A Brief Note on Permutation

Permutation is an arrangement of objects in a definite order.

1). Permutations of different things:

The number of permutations of "n" different things taken "r" at a time

nPr = n(n-1)(n-2)...(n-r+1)

If no repetition occurs:

P(n,r) = n!/(n-r)!

If n = r , P = n!/(n-n)!

P = n!/0! = n!, note: 0! = 1

2).

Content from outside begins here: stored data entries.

/-!
# The canonical matching of a good `𝒪_F`-model carries the ALGEBRAIC Kummer cocycle to the formal-group cocycle `κ_u` (ramified base)

Topic `Literature/NumberTheory/PAdicHodge`; namespace `Literature.NumberTheory.PAdicHodge.AinfTop`. THEOREMS ONLY (no definition, no
named fact, no instance, no `sorry`). The `𝒪_D`-currency twin of `KummerCocycleMatching` (case `W/ℤ`): `W` over `CoeffDisc D = 𝒪_D`,
`ψ : 𝒪_D → 𝒪_F` compatible with `𝒪_D → F`, `W♭ = W ⊗_ψ 𝒪_F` with good supersingular reduction at the odd residue characteristic `p`
(`Δ ∈ 𝒪_F^×`, `A_p(W♭ mod 𝔪_F) = 0`), `E = curveFO F W♭`, `e = tateGeomEquivTatePtOSS F W♭ p` (`AinfWeierstrassTateModuleGeomO`),
`κ_u = AinfRamTop.kummerCocycleO` (`AinfRamifiedDivisionLift`):

* §1 `mem_kernel_of_pow_smul_mem_kernel_O`, `geomToCO_divSeq_mem_kernel` — at good supersingular reduction
  the `p`-power division points of a point of `E₁(ℂ_F)` lie in `E₁(ℂ_F)` (`reducesToZero_of_pow_prime_smul_reducesToZero`);
* §2 `pow_smul_kummerO_eq_zero`, `smul_kummerO_succ` — the algebraic Kummer element `(σQₙ − Qₙ)ₙ ∈ T_pE(F̄)`;
* §3 `proj_tateGeomEquivTatePtOSS` — the components of `e` through AEC VII.2.2 `kernelEquivPt`;
* §4 `mulPC_zPt_divSeqO`, ★ **`tateGeomEquivTatePtOSS_kummer`**: `e((σQₙ − Qₙ)ₙ) = κ_u(σ)`, `uₙ = z(Qₙ)`;
* §5 ★★ **`isFilZeroCoboundary_kummerO_curveFO`**: for a `Γ_F`-fixed `Q₀ ∈ E₁` whose parameter `u₀ = z(Q₀)` has a `Γ_F`-fixed lift
  `Q̂ ∈ Ŵ(𝔫_𝒪)` (e.g. `𝒪_D`-rational points: `AinfRamTop.coeffPt`), (N1′) `∫ω ≢ 0` and (Nη) `∫η ⊄ Fil¹`: the algebraic Kummer cocycle
  `σ ↦ 1 ⊗ (σQₙ − Qₙ)ₙ` is a `Fil⁰`-coboundary of `B_dR(F) ⊗ V_pE` (`isFilZeroCoboundary_kummerCocycleO_curveFO` + §4) — K1 on the good
  `𝒪_D`-models (the currency of the K★ cells) with the cocycle written in the Kummer theory of `E`.

Crux K★ `stmt-BirchSwinnertonDyer-22226`, hT₂ programme brick K1. BSD / K★ are not proved by any of this.

## References
* [SilvermanAEC2009] J. H. Silverman, *AEC* (2009), Prop. VII.2.1–VII.2.2, VIII.§2, III.§7.
* [BlochKato1990] S. Bloch, K. Kato (1990), Ex. 3.10.1, Example 3.11.
* [Serre1972] J.-P. Serre, Invent. Math. 15 (1972), §1.11.
-/

noncomputable section

open scoped TensorProduct Classical

namespace Literature.NumberTheory.PAdicHodge

open Literature Literature.NumberTheory.GaloisRepresentations Literature.NumberTheory.EllipticCurves WeierstrassCurve
open Literature.NumberTheory.GaloisRepresentations.IsNonarchimedeanLocalField Field ValuativeRel
open Literature.NumberTheory.GaloisRepresentations.LubinTate Literature.NumberTheory.EllipticCurves.FormalGroupChart

namespace AinfTop

section KernelO

variable {F : Type} [Field F] [ValuativeRel F] [TopologicalSpace F] [IsNonarchimedeanLocalField F]
  (W : WeierstrassCurve (LTCoeff F)) {p : ℕ}

/-! ## §1 Division points of formal points are formal (`𝒪_F`-model) -/

variable [Fact p.Prime] [CharP 𝓀[F] p]
/-! ### Stage lemma: at a large level, some window defeats a given `BPP^A` description -/

/-- **The stage lemma of the diagonalization against `BPP^A`** (Bernstein–Vazirani 1997, proof of
Cor. 8.14: for each probabilistic machine and all large `n`, some oracle makes it err or lose its
`2/3` advantage at `0ⁿ`; here in Raz–Tal's setting, App. A with Claims 8.1–8.2). For every `P^A`
machine `M` with bound `q` and coin polynomial `p`, at every large level `n` and for every
background oracle there are a window `w` and a verdict `β` such that `Q₁` is on the side of `β`
(`q1Accept n w ≥ 2/3` if `β`, `≤ 1/3` if not) while the acceptance probability of `(M, q, p)` at
`1ⁿ` is not (`< 2/3`, resp. `> 1/3`). Proof: otherwise that probability `f` satisfies
`2·acc − 4/3 ≤ f ≤ 2·acc + 1/3`, so `𝔼_{𝒟₁} f − 𝔼_U f ≥ 1/3 − 4/n² > 1/10` by Claim 8.1,
contradicting `bpp_gap_small`. [cite: BernsteinVazirani1997, Cor. 8.14] [cite: RazTalJACM2022, App. A] -/
theorem exists_defeating_window_bpp (h2 : RazTal2022_claim81) (h3 : FSS84_phWindowCircuits)
    (h74 : RazTal2022_thm74) (M : OracleAlg Bool) (q p : Polynomial ℕ) :
    ∃ n₀ : ℕ, ∀ n, n₀ ≤ n → ∀ A₀ : Language Bool, ∃ (w : Window n) (β : Bool),
      (β = true → 2 / 3 ≤ q1Accept n w ∧
        uniformProb (p.eval n)
          {r | boolPair (List.replicate n true) r ∈ baseLang M q (patchLevel A₀ n w)} < 2 / 3) ∧
      (β = false → q1Accept n w ≤ 1 / 3 ∧
        1 / 3 < uniformProb (p.eval n)
          {r | boolPair (List.replicate n true) r ∈ baseLang M q (patchLevel A₀ n w)}) := by
  obtain ⟨n₁, h81⟩ := h2
  obtain ⟨n₂, h82⟩ := bpp_gap_small h3 h74 M q p
  refine ⟨max (max n₁ n₂) 5, fun n hn A₀ => ?_⟩
  have hn₁ : n₁ ≤ n := le_trans (le_trans (le_max_left _ _) (le_max_left _ _)) hn
  have hn₂ : n₂ ≤ n := le_trans (le_trans (le_max_right _ _) (le_max_left _ _)) hn
  have hn5 : (5 : ℝ) ≤ n := by exact_mod_cast (le_max_right _ _).trans hn
  -- the acceptance probability as a function of the window
  set f : Window n → ℝ := fun x => uniformProb (p.eval n)
    {r | boolPair (List.replicate n true) r ∈ baseLang M q (patchLevel A₀ n x)} with hf
  have hf0 : ∀ x, 0 ≤ f x := fun x => uniformProb_nonneg _ _
  have hf1 : ∀ x, f x ≤ 1 := fun x => uniformProb_le_one _ _
  by_contra H
  -- pointwise sandwich of `f` by the acceptance probability of `Q₁`
  have hlow : ∀ x : Window n, 2 * q1Accept n x - 4 / 3 ≤ f x := by
    intro x
    by_cases hx : 2 / 3 ≤ q1Accept n x
    · have h23 : 2 / 3 ≤ f x :=
        not_lt.1 fun hlt => H ⟨x, true, fun _ => ⟨hx, hlt⟩, fun h => Bool.noConfusion h⟩
      linarith [q1Accept_le_one n x]
    · linarith [hf0 x]
  have hup : ∀ x : Window n, f x ≤ 2 * q1Accept n x + 1 / 3 := by
    intro x
    by_cases hx : q1Accept n x ≤ 1 / 3
    · have h13 : f x ≤ 1 / 3 :=
        not_lt.1 fun hlt => H ⟨x, false, fun h => Bool.noConfusion h, fun _ => ⟨hx, hlt⟩⟩
      linarith [q1Accept_nonneg n x]
    · linarith [hf1 x]
  obtain ⟨hD, hU⟩ := h81 n hn₁
  have hcard : (0 : ℝ) < Fintype.card (Window n) := by exact_mod_cast Fintype.card_pos
  -- expectation under `𝒟₁`
  have hED : 2 / 3 - 2 / (n : ℝ) ^ 2 ≤ ∑ x, rtD1 n x * f x := by
    have h1 : ∑ x, rtD1 n x * (2 * q1Accept n x - 4 / 3) ≤ ∑ x, rtD1 n x * f x :=
      Finset.sum_le_sum fun x _ => mul_le_mul_of_nonneg_left (hlow x) (rtD1_nonneg n x)
    have h2 : ∑ x, rtD1 n x * (2 * q1Accept n x - 4 / 3) =
        2 * ∑ x, rtD1 n x * q1Accept n x - 4 / 3 := by
      have h3 : ∀ x, rtD1 n x * (2 * q1Accept n x - 4 / 3) =
          2 * (rtD1 n x * q1Accept n x) - 4 / 3 * rtD1 n x := fun x => by ring
      simp_rw [h3]
      rw [Finset.sum_sub_distrib, ← Finset.mul_sum, ← Finset.mul_sum, sum_rtD1, mul_one]
    have h4 : 2 * (1 - 1 / (n : ℝ) ^ 2) - 4 / 3 = 2 / 3 - 2 / (n : ℝ) ^ 2 := by ring
    linarith
  -- expectation under the uniform distribution
  have hEU : (∑ x, f x) / Fintype.card (Window n) ≤ 2 / (n : ℝ) ^ 2 + 1 / 3 := by
    have h1 : ∑ x, f x ≤ 2 * ∑ x, q1Accept n x + Fintype.card (Window n) * (1 / 3) := by
      calc ∑ x, f x ≤ ∑ x, (2 * q1Accept n x + 1 / 3) := Finset.sum_le_sum fun x _ => hup x
        _ = 2 * ∑ x, q1Accept n x + Fintype.card (Window n) * (1 / 3) := by
          rw [Finset.sum_add_distrib, ← Finset.mul_sum, Finset.sum_const, Finset.card_univ,
            nsmul_eq_mul]
    have h2 : (∑ x, f x) / Fintype.card (Window n) ≤
        2 * ((∑ x, q1Accept n x) / Fintype.card (Window n)) + 1 / 3 := by
      rw [div_le_iff₀ hcard]
      calc ∑ x, f x ≤ 2 * ∑ x, q1Accept n x + Fintype.card (Window n) * (1 / 3) := h1
        _ = (2 * ((∑ x, q1Accept n x) / Fintype.card (Window n)) + 1 / 3) *
              Fintype.card (Window n) := by field_simp
    have h4 : (2 : ℝ) / (n : ℝ) ^ 2 = 2 * (1 / (n : ℝ) ^ 2) := by ring
    rw [h4]
    linarith [mul_le_mul_of_nonneg_left hU (show (0 : ℝ) ≤ 2 by norm_num)]
  have h4n : 4 / (n : ℝ) ^ 2 ≤ 4 / 25 := by
    rw [div_le_div_iff₀ (by positivity) (by norm_num)]; nlinarith
  have hgap := h82 n hn₂ A₀
  have := le_abs_self (∑ x, rtD1 n x * f x - (∑ x, f x) / Fintype.card (Window n))
  have h2n : (2 : ℝ) / (n : ℝ) ^ 2 + 2 / (n : ℝ) ^ 2 = 4 / (n : ℝ) ^ 2 := by ring
  linarith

Permutation of n things not all different:

The permutation of "n" at a time in which "q" are alike, "r" are alike and so on:

P = n!/(q!r!)

3. Cyclic Permutation

Cyclic permutations of "n" different things taken "n" at a time is

P = (n -1)!

Sample Problem:

1. How many four-digit numbers can be formed by using the digits 1,2,3,4,6 and 7 if one digit is used only once in a number?

Solution:

P = n!/(n-r)! = 6!/(6-4)! = 6!/2! = 720/2 = 360 ways

2. How many 3 digit numbers can be formed from digits 1,2,3,4,6 and 7 if repetitions are allowed?

Solution:

Since repetitions are allowed each of the three digits can be filled in 6 ways Since there are three digit numbers,

P = 6(6)(6) = 216 ways

Thanks to: Engineering Mathematics Vol.1 by Besavilla

Bonus challenge:

Find the number of permutations which can be formed from the letter PHILIPPINES. Show your process please.